In the United States, maternal smoking was associated with isolated craniosynostosis in a metropolitan Atlanta, Georgia, population (OR = 1.92; 95% CI, 1.01–3.66) (Honein and Rasmussen 2000). In contrast, a case-control study using NBDPS data did not find a significant association (Carmichael et al. 2008). In the same study, for heavy smoking in the third month of pregnancy and in the second trimester, moderately increased ORs were observed (OR = 1.6; 95% CI, 0.9–2.6; and OR = 1.6; 95% CI, 0.9–2.8, respectively).

In The Netherlands, a study of infants with sagittal synostosis did not find an association with maternal smoking (Butzelaar et al. 2009). Hackshaw and colleagues (2011) analyzed five studies and found a positive association between smoking and craniosynostosis (OR = 1.33; 95% CI, 1.03–1.73) (Table 9.2). When the analysis was restricted to studies that addressed confounding, the findings did not change (OR = 1.33; 95% CI, 1.04–1.63).

Anorectal Atresia

Anorectal atresia is a defect that occurs when there is faulty separation of the rectum and urogenital system or failure of the anal membrane to rupture (Stevenson 1993). Four studies have been published since 1999 (Table 9.8S); one reported a significant association, two reported borderline/nonsignificant associations, and one found an association with paternal but not maternal smoking. Hackshaw and colleagues (2011) reviewed seven papers and reported a positive association (OR = 1.20; 95% CI, 1.06–1.36) (Table 9.2). In addition, a recent meta-analysis of risk factors for anorectal malformations reported paternal smoking as a risk factor (pooled OR = 1.53; 95% CI, 1.04–2.26) (Zwink et al. 2011).

Other Defects

There have been some studies of central nervous system defects, including neural tube defects, but case definitions have varied and most have not shown an association with maternal smoking (To and Tang 1999; Suarez et al. 2008, 2011; Van Landingham et al. 2009; Miller et al. 2010; Yin et al. 2011). Hackshaw and colleagues (2011) analyzed 17 studies and found no association between maternal smoking and anencephaly/spina bifida, but the authors found a small association with all central nervous system defects combined (pooled OR = 1.10; 95% CI, 1.01–1.19). When the analysis was restricted to studies that addressed confounding, the association was no longer signficant (OR = 1.13; 95% CI, 0.99–1.28).
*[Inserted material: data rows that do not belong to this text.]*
/-- **`∫_{𝒪⁺} ψ = 0`** for `ψ` additive on `𝒪⁺` with a witness `c₁ ∈ 𝒪⁺`, `ψ c₁ ≠ 1` (§1 at `S = 𝒪⁺`, stable by the ultrametric inequality). [cite: WeilBNT1967, Ch. II §5 Prop. 3 Cor. 2] -/
theorem setIntegral_intBall_eq_zero_of_addCharOn_witness {ϖ : w.1.adicCompletion L} (hϖ : Valued.v ϖ = WithZero.exp (-1 : ℤ))
    (ψ : ↥(HeisRing.fixedPart (conjLocal L (IsCMField.complexConj L) v)) → ℂ)
    (hψadd : ∀ a b : ↥(HeisRing.fixedPart (conjLocal L (IsCMField.complexConj L) v)),
      Valued.v ((a : LocalRing L v) w) ≤ 1 → Valued.v ((b : LocalRing L v) w) ≤ 1 → ψ (a + b) = ψ a * ψ b)
    {c₁ : ↥(HeisRing.fixedPart (conjLocal L (IsCMField.complexConj L) v))} (hc₁ : Valued.v ((c₁ : LocalRing L v) w) ≤ 1) (hne : ψ c₁ ≠ 1) :
    ∫ c in {c : ↥(HeisRing.fixedPart (conjLocal L (IsCMField.complexConj L) v)) | Valued.v ((c : LocalRing L v) w) ≤ 1}, ψ c ∂ν = 0 := by
  refine setIntegral_eq_zero_of_addCharOn_witness L v w ν ψ hψadd (measurableSet_intBall L v w hϖ) subset_rfl hc₁ ?_ hne
  ext c
  rw [Set.mem_preimage, Set.mem_setOf_eq, Set.mem_setOf_eq]
  exact mem_intBall_add_iff L v w hc₁ c

/-! ## §2 THE THREE VALUES of `∫_C ψ dν` on the fixed units `C = {|c_w| = 1}` (letter `hC : C = 𝒪⁺ ∖ B⁺_2`) -/

/-- **(e2) conductor `> 2`: `∫_C ψ dν = 0`** — if `ψ` (additive on `𝒪⁺`) is NOT trivial on `B⁺_2` (witness `c₁ ∈ B⁺_2`, `ψ c₁ ≠ 1`), then under the letter `C = 𝒪⁺ ∖ B⁺_2` the
integral over the fixed units vanishes: translation by `c₁` preserves `𝒪⁺` and `B⁺_2` (ultrametric), hence `C`, and §1 applies.  NO integrability hypothesis.  (The value
`I(e) = 0` of P-WILD-1's `hI₂`.) [cite: WeilBNT1967, Ch. II §5 Prop. 3 Cor. 2] [cite: Serre1979, Ch. XIV §6] -/
theorem setIntegral_fixedUnits_eq_zero_of_addCharOn_witness_two {ϖ : w.1.adicCompletion L} (hϖ : Valued.v ϖ = WithZero.exp (-1 : ℤ))
    (ψ : ↥(HeisRing.fixedPart (conjLocal L (IsCMField.complexConj L) v)) → ℂ)
    (hψadd : ∀ a b : ↥(HeisRing.fixedPart (conjLocal L (IsCMField.complexConj L) v)),
      Valued.v ((a : LocalRing L v) w) ≤ 1 → Valued.v ((b : LocalRing L v) w) ≤ 1 → ψ (a + b) = ψ a * ψ b)
    (hC : {c : ↥(HeisRing.fixedPart (conjLocal L (IsCMField.complexConj L) v)) | Valued.v ((c : LocalRing L v) w) = 1} =
      {c : ↥(HeisRing.fixedPart (conjLocal L (IsCMField.complexConj L) v)) | Valued.v ((c : LocalRing L v) w) ≤ 1} \
        {c : ↥(HeisRing.fixedPart (conjLocal L (IsCMField.complexConj L) v)) | Valued.v ((c : LocalRing L v) w) ≤ Valued.v ϖ ^ 2})
    {c₁ : ↥(HeisRing.fixedPart (conjLocal L (IsCMField.complexConj L) v))} (hc₁ : Valued.v ((c₁ : LocalRing L v) w) ≤ Valued.v ϖ ^ 2) (hne : ψ c₁ ≠ 1) :
    ∫ c in {c : ↥(HeisRing.fixedPart (conjLocal L (IsCMField.complexConj L) v)) | Valued.v ((c : LocalRing L v) w) = 1}, ψ c ∂ν = 0 := by
  have hc₁O : Valued.v ((c₁ : LocalRing L v) w) ≤ 1 := hc₁.trans (varpi_sq_le_one L v w hϖ)
  rw [hC]
  refine setIntegral_eq_zero_of_addCharOn_witness L v w ν ψ hψadd ((measurableSet_intBall L v w hϖ).diff (measurableSet_ball L v w hϖ 2))
    Set.sdiff_subset hc₁O ?_ hne
  ext c
  rw [Set.preimage_sdiff, Set.mem_sdiff, Set.mem_sdiff, Set.mem_preimage, Set.mem_preimage, Set.mem_setOf_eq, Set.mem_setOf_eq, Set.mem_setOf_eq, Set.mem_setOf_eq,
    mem_intBall_add_iff L v w hc₁O c, mem_ball_add_iff L v w 2 hc₁ c]

omit [ν.IsAddLeftInvariant] in
/-- `∫_{B⁺_2} ψ = ν.real(B⁺_2)` when `ψ = 1` on `B⁺_2`. [cite: WeilBNT1967, Ch. II §5] -/
theorem setIntegral_ball_two_eq_measureReal_of_eq_one {ϖ : w.1.adicCompletion L} (hϖ : Valued.v ϖ = WithZero.exp (-1 : ℤ))
    (ψ : ↥(HeisRing.fixedPart (conjLocal L (IsCMField.complexConj L) v)) → ℂ)
    (hψ2 : ∀ c : ↥(HeisRing.fixedPart (conjLocal L (IsCMField.complexConj L) v)), Valued.v ((c : LocalRing L v) w) ≤ Valued.v ϖ ^ 2 → ψ c = 1) :
    ∫ c in {c : ↥(HeisRing.fixedPart (conjLocal L (IsCMField.complexConj L) v)) | Valued.v ((c : LocalRing L v) w) ≤ Valued.v ϖ ^ 2}, ψ c ∂ν =
      ((ν.real {c : ↥(HeisRing.fixedPart (conjLocal L (IsCMField.complexConj L) v)) | Valued.v ((c : LocalRing L v) w) ≤ Valued.v ϖ ^ 2} : ℝ) : ℂ) := by
  rw [setIntegral_congr_fun (measurableSet_ball L v w hϖ 2) (fun c hc => hψ2 c hc), setIntegral_const, Complex.real_smul, mul_one]

/-- **(e1) conductor in `(0, 2]`: `∫_C ψ dν = −ν.real(B⁺_2)`** — if `ψ` (additive on `𝒪⁺`, INTEGRABLE on `𝒪⁺`) is trivial on `B⁺_2` but not on `𝒪⁺` (witness `c₁ ∈ 𝒪⁺`, `ψ c₁ ≠ 1`),
then under the letter `C = 𝒪⁺ ∖ B⁺_2`: `∫_C ψ = ∫_{𝒪⁺} ψ − ∫_{B⁺_2} ψ = 0 − ν.real(B⁺_2)` (Mathlib `setIntegral_sdiff` — integrability is LOAD-BEARING here —, §1 on `𝒪⁺`, and `ψ = 1` on
`B⁺_2`).  (The value `I(e) = −ν(𝔪⁺)` of P-WILD-1's `hI₁`, with `𝔪⁺ = B⁺_2` on the fixed part at a ramified place.) [cite: WeilBNT1967, Ch. II §5 Prop. 3 Cor. 2]
[cite: IrelandRosen1990, Ch. 8 §2] -/
theorem setIntegral_fixedUnits_eq_neg_measureReal_of_addCharOn {ϖ : w.1.adicCompletion L} (hϖ : Valued.v ϖ = WithZero.exp (-1 : ℤ))
    (ψ : ↥(HeisRing.fixedPart (conjLocal L (IsCMField.complexConj L) v)) → ℂ)
    (hψadd : ∀ a b : ↥(HeisRing.fixedPart (conjLocal L (IsCMField.complexConj L) v)),
      Valued.v ((a : LocalRing L v) w) ≤ 1 → Valued.v ((b : LocalRing L v) w) ≤ 1 → ψ (a + b) = ψ a * ψ b)
    (hint : IntegrableOn ψ {c : ↥(HeisRing.fixedPart (conjLocal L (IsCMField.complexConj L) v)) | Valued.v ((c : LocalRing L v) w) ≤ 1} ν)
    (hC : {c : ↥(HeisRing.fixedPart (conjLocal L (IsCMField.complexConj L) v)) | Valued.v ((c : LocalRing L v) w) = 1} =
      {c : ↥(HeisRing.fixedPart (conjLocal L (IsCMField.complexConj L) v)) | Valued.v ((c : LocalRing L v) w) ≤ 1} \
        {c : ↥(HeisRing.fixedPart (conjLocal L (IsCMField.complexConj L) v)) | Valued.v ((c : LocalRing L v) w) ≤ Valued.v ϖ ^ 2})
    (hψ2 : ∀ c : ↥(HeisRing.fixedPart (conjLocal L (IsCMField.complexConj L) v)), Valued.v ((c : LocalRing L v) w) ≤ Valued.v ϖ ^ 2 → ψ c = 1)
    {c₁ : ↥(HeisRing.fixedPart (conjLocal L (IsCMField.complexConj L) v))} (hc₁ : Valued.v ((c₁ : LocalRing L v) w) ≤ 1) (hne : ψ c₁ ≠ 1) :
    ∫ c in {c : ↥(HeisRing.fixedPart (conjLocal L (IsCMField.complexConj L) v)) | Valued.v ((c : LocalRing L v) w) = 1}, ψ c ∂ν =
      -((ν.real {c : ↥(HeisRing.fixedPart (conjLocal L (IsCMField.complexConj L) v)) | Valued.v ((c : LocalRing L v) w) ≤ Valued.v ϖ ^ 2} : ℝ) : ℂ) := by
  have hsub : {c : ↥(HeisRing.fixedPart (conjLocal L (IsCMField.complexConj L) v)) | Valued.v ((c : LocalRing L v) w) ≤ Valued.v ϖ ^ 2} ⊆
      {c : ↥(HeisRing.fixedPart (conjLocal L (IsCMField.complexConj L) v)) | Valued.v ((c : LocalRing L v) w) ≤ 1} :=
    fun c hc => le_trans (b := Valued.v ϖ ^ 2) hc (varpi_sq_le_one L v w hϖ)
  rw [hC, setIntegral_sdiff (measurableSet_ball L v w hϖ 2) hint hsub, setIntegral_intBall_eq_zero_of_addCharOn_witness L v w ν hϖ ψ hψadd hc₁ hne,
    setIntegral_ball_two_eq_measureReal_of_eq_one L v w ν hϖ ψ hψ2, zero_sub]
Cryptorchidism or undescended testes commonly occurs with prematurity, but is typically only monitored by birth defects surveillance systems among term infants. However, it is unclear if all studies examining the potential association between cryptorchidism and smoking limited their analyses to term infants. Although a weak association between maternal smoking and cryptorchidism has been described in some studies (Akre et al. 1999; Biggs et al. 2002), other more recent studies have not reported an association (Pierik et al. 2004; Kurahashi et al. 2005a; Damgaard et al. 2008) or noted an association only among mothers who smoked heavily (Thorup et al. 2006; Jensen et al. 2007). Hackshaw and colleagues (2011) analyzed 18 studies and found a small but significant elevation in risk of cryptorchidism from maternal smoking (OR = 1.13; 95% CI, 1.02–1.25). When the analysis was restricted to studies that addressed potential confounding, the findings did not change (OR = 1.16; 95% CI, 1.08–1.25). However, the observed effect might be due at least in part to prematurity and the association between tobacco exposure and preterm birth.
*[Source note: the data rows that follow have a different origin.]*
/-!
# The PARTITION LEMMA of the rank-`≤ 1` residual cell: every pair `(E, p)` is covered by a class-level published row or lies in a residual class

HONEST FRAMING (cell `b2b-bsdres`, run/shared/lean/b2b/bsd-rank1-residual/, verbatim in every
file): the goal of the cell is to DELETE the COMBINATION-SHAPED residual classes of the
Birch–Swinnerton-Dyer formula for ALL analytic-rank `≤ 1` elliptic curves over `ℚ` — "full BSD
formula for every rank `≤ 1` curve in class `C`" assembled STRICTLY from published theorems — so
that the rank-`≤ 1` remainder becomes exactly the CONSTRUCTION-SHAPED classes, which are TYPED
(missing-input `Prop`s), NOT attempted. This is not "finishing BSD". This file is NEW WORK of the
cell (a bookkeeping theorem over the cell's own predicates), hence under `Summits/`; it asserts NO
arithmetic fact: it proves that the cell's case split is EXHAUSTIVE.

## What is proved (human GO 2026-08-19T21:53Z: "are we sure the classes fully partition the space?")

Let `W/ℚ` be a globally minimal elliptic curve, `p` a prime, `r = W.analyticRank ≤ 1`. With the
predicates of `Literature/NumberTheory/EllipticCurves/Rank1Residual/Predicates.lean`
(bsdN/HYPOTHESES.md §Predicates; RESIDUAL-CASES.md §a.0) the main theorem `partition` says

  `Covered W p ∨ Residual W p`,

where
* `Covered W p` (§3) is the disjunction of the CLASS-LEVEL covered rows of RESIDUAL-CASES.md §a.1
  (v27), each the conjunction of the hypotheses of the cited theorem AS THE TREE STATES THEM (the
  per-pair certificate rows C11 Kolyvagin / C12 Kato / C13 2-descent / C14 Wuthrich / C15 Kim are
  NOT class rows and are not used): C1 Skinner 2016 Thm. C (`r = 0`, `p ≥ 3`, ord ∨ mult, irr, ram;
  PUB; tree fact `Skinner2016.thmC_padicValRat_bsd_rank_zero`), C2 Burungale–Castella–Skinner 2025
  Cor. 1.3.1 (`¬cm`, `p > 3`, ord, irr, (im); PUB\* since v25, flag `BCS25-IMC-equiv@BSTW`; tree
  `BurungaleCastellaSkinner2025.bsdp_of_cor131`), C3 Jetchev–Skinner–Wan 2017 Thm. 1.2.1 (`r = 1`,
  sst, good, irr, `p ≥ 5 ∨ (p = 3 ∧ (ord ∨ a_3 = 0))`; PUB at ordinary `p`, PUB\* flag `JSW-ss` at
  supersingular `p`; tree fact `JetchevSkinnerWan2017.thm121_padicValRat_bsd_rank_one`), C6
  Castella–Grossi–Skinner 2025 Thm. D (`p > 2`, red, good, ¬anom; PUB, informational flag
  `CGS25-BST-Thm311` pending; tree `Rank1Residual.bsdp_of_good_red_of_not_classX1`), C7 the
  Greenberg–Vatsal chain (`r = 0`, `¬cm`, `p` odd, ord, red, gvpar; PUB literal flag `GV-chain`;
  tree `Rank1Residual.bsdp_of_gvPar_of_analyticRank_eq_zero`), C8 Rubin 1991 / Burungale–Flach
  2024 (cm, `r = 0`; PUB; tree `bsdTriple_of_hasCM_of_L_one_ne_zero`), C10 Kobayashi 2013 Cor. 1.4
  (cm, `r = 1`, `p` odd, good; PUB[sec] flag `KOB13-primary-unread`; tree
  `Kobayashi2013.bsdp_of_cor14`), C16 Yan–Zhu 2026 Thm. 4.15 (`p = 3`, ord, irr, surj(3) ∨ ram(3);
  PUB\* flag `YZ26@3-BF-ERL-Ohta`; tree `Rank1Residual.bsdp_of_classX10_of_surj` /
  `X10.bsdp_three_of_ram`), C17 Li–Liu–Tian 2024 Thm. 1.1 (cm, `r = 1`, `p` odd, `p` split in `K`;
  PUB; tree `LiLiuTian2024.bsdp_of_thm11`; ⊇ C9 Rubin);
* `Residual W p` (§3) is the disjunction of the cell's residual classes `ClassX1 … ClassX12`
  (tree, RESIDUAL-CASES §a.2 v3 = CLASSES.md) together with THREE predicates transcribed here from
  RESIDUAL-CASES §a.2 v5/v27 because the tree's v3 predicates are narrower (see FINDINGS):
  `ClassX11a` (`r = 0 ∧ p odd ∧ mult ∧ irr ∧ ¬ram`), `ClassX11b` (`r = 1 ∧ p odd ∧ mult ∧ irr` —
  EVERY rank-one multiplicative irreducible pair, v5 row X11b) and `ClassX9im` (X9 with the printed
  `¬(im)` in place of the census reading `¬surj`).

The proof is by REFLECTION through a finite grid (§1–§2): a `Cell` records the bits of `(E, p)`
that the rows and classes read — `p ∈ {2} / {3} / [5, ∞)`; reduction at `p` (good ordinary / good
supersingular / multiplicative / additive); image (surjective / irreducible non-surjective /
reducible); (im); `r ∈ {0, 1}`; cm; ram; sst; anom; gvpar; `a_3 = 0`; `p` split in `K`; `p`
ramified in `K` — `3·4·3·2·2·2⁸ = 36 864` cells. `Cell.classify` is the classification TABLE
(each cell ↦ a covered row, a residual class, or `inconsistent`); `Cell.classify_sound` (by
`decide`, kernel evaluation) checks on all 36 864 cells that the named row's / class's hypotheses
(Boolean shadows of the tree predicates) HOLD on the cell and that only cells violating a PROVED
consistency constraint are `inconsistent`; `cellOf W p` computes the cell of a pair (classically),
the atom lemmas `cellOf_*` identify each bit with the tree predicate, `cellOf_consistent` proves the
four constraints for real curves (anom ⇒ red ∧ ord: `goodOrd_of_anom`; red ∧ good ∧ `p > 2` ⇒ ord:
`goodOrd_of_red_of_good` [Serre 1972 §1.11]; additive ⇒ ¬sst; irr ∧ ¬surj ⇒ ¬(im):
`not_bigIm_of_irr_of_not_surj`), and `partition` / `classify_cellOf_sound` transport the finite
check to every `(E, p)`.

## FINDINGS (said loudly, as asked; details HOME/PARTITION.md)

F1. The tree's `ClassX11` (v3: `mult ∧ irr ∧ (¬ram ∨ (r = 1 ∧ ¬sst) ∨ (r = 1 ∧ p = 3))`) does NOT
  contain the cell `(mult, irr, r = 1, ram, sst, p ≥ 5)` — the domain of the WITHDRAWN row C4
  (Castella 2018 Thm. A, author's erratum); no published class-level row covers it. RESIDUAL-CASES
  v5 row X11b (`r = 1 ∧ mult ∧ irr`) absorbs it; this file's `ClassX11b` is that predicate. With
  the v3 classes alone the grid partition FAILS exactly on that cell family (`Cell.v3_gap`,
  `Cell.v3_gap_witness`).
F2. The tree's `ClassX9` reads the printed `¬(im)` as `¬surj(p)`. The cell `(¬cm, ord, p ≥ 5, irr,
  surj, ¬(im))` is then in no tree class and in no flag-free row; it is EMPTY for real curves
  (`p ≥ 5`, `ρ̄` onto ⇒ `ρ_{E,p^∞}` onto `GL₂(ℤ_p)`, Serre 1968 IV-23 Lemma 3 — tree theorem
  `serre_hasSurjectiveModNGaloisRep_pow_holds` gives `p`-adic surjectivity; the step to (im) is not
  in the tree), so this file uses the printed predicate `ClassX9im` and proves `ClassX9 → ClassX9im`.
F3. Cells covered ONLY by a PUB\* row (literal column of the census, NOT an X class): C2-only =
  `¬cm ∧ ord ∧ p ≥ 5 ∧ surj ∧ (im) ∧ ((r = 0 ∧ ¬ram) ∨ (r = 1 ∧ ¬sst))` (flag `BCS25-IMC-equiv@BSTW`,
  referee A R146.2, v25; the BF-free route SU14 + W. Zhang 2014, tree `bsdp_of_S30_of_WZhang2014`,
  reaches only its sub-locus with Zhang's (2)–(3) / two (ram) primes); C16-only = X10a; C3-ss ⊂ X6.
  If the C2 flag is not lifted this is a CLASS-LEVEL residue without an X label (`Cell.c2Only`,
  characterised in `Cell.c2Only_iff`).
F4. 'U' (no certified Gross–Zagier index; 1 083 classes in `10⁴ ≤ N < 2·10⁴`) is a per-curve
  computation status, not a predicate: every pair of a U curve has a cell, so `partition` places it.

Nothing here is a Literature statement; no named fact is introduced; axioms standard.
References: RESIDUAL-CASES.md §a.0–§a.2 (v27, 2026-08-19T21:15Z); bsdN/HYPOTHESES.md v1/v2;
cell CLASSES.md; the cited rows' tree files named above.
-/

namespace Summit.BirchSwinnertonDyer.Rank1Residual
Hypospadias is a birth defect in boys in which the opening of the urethra is not located at the tip of the penis, and there are different degrees of hypospadias ranging from first degree (relatively minor) to second and third degree (more severe). Most of the studies to date have not found significant associations between maternal smoking and hypospadias, and a few studies have found an inverse association (Källén 2002; Pierik et al. 2004; Carmichael et al. 2005; Brouwers et al. 2007). Hackshaw and colleagues (2011) analyzed 15 studies and found a small negative association between smoking and hypospadias (OR = 0.90; 95% CI, 0.85–0.95). When the analysis was restricted to studies that addressed confounding, the findings did not change (OR = 0.89; 95% CI, 0.83–0.96).

Smoking and Maternal and Fetal Genetic Polymorphisms

Studies of the differences in the human metabolism of toxic constituents in tobacco smoke are summarized in the 2010 Surgeon General's report (Benowitz et al. 1999; Lee et al. 2000; Yang et al. 2001; USDHHS 2010). Initial investigations of the mechanisms of maternal or fetal metabolism of tobacco smoke toxins and adverse birth outcomes were conducted in studies of birth defects, and several studies examined the potential interaction of maternal exposure to tobacco smoke and maternal and/or neonatal genotypes in association with orofacial cleft in newborns. The genetic polymorphisms that code for the expression inflammatory response and immune mediator enzymes and that were examined included TGF-α and TGF-β3, MSX1, and EPHX1, as well as gene variants of both phase I activation and phase II detoxification enzymes CYP1A1, GSTM1, GSTT1, NAT1, and NAT2. Prenatal exposure to tobacco smoke was typically measured by maternal self-reports of active smoking, exposure to secondhand smoke, and of paternal active smoking. Most of these studies examined the TGF-α genotype in neonates. In one study, genotyping was performed in both neonates and parents.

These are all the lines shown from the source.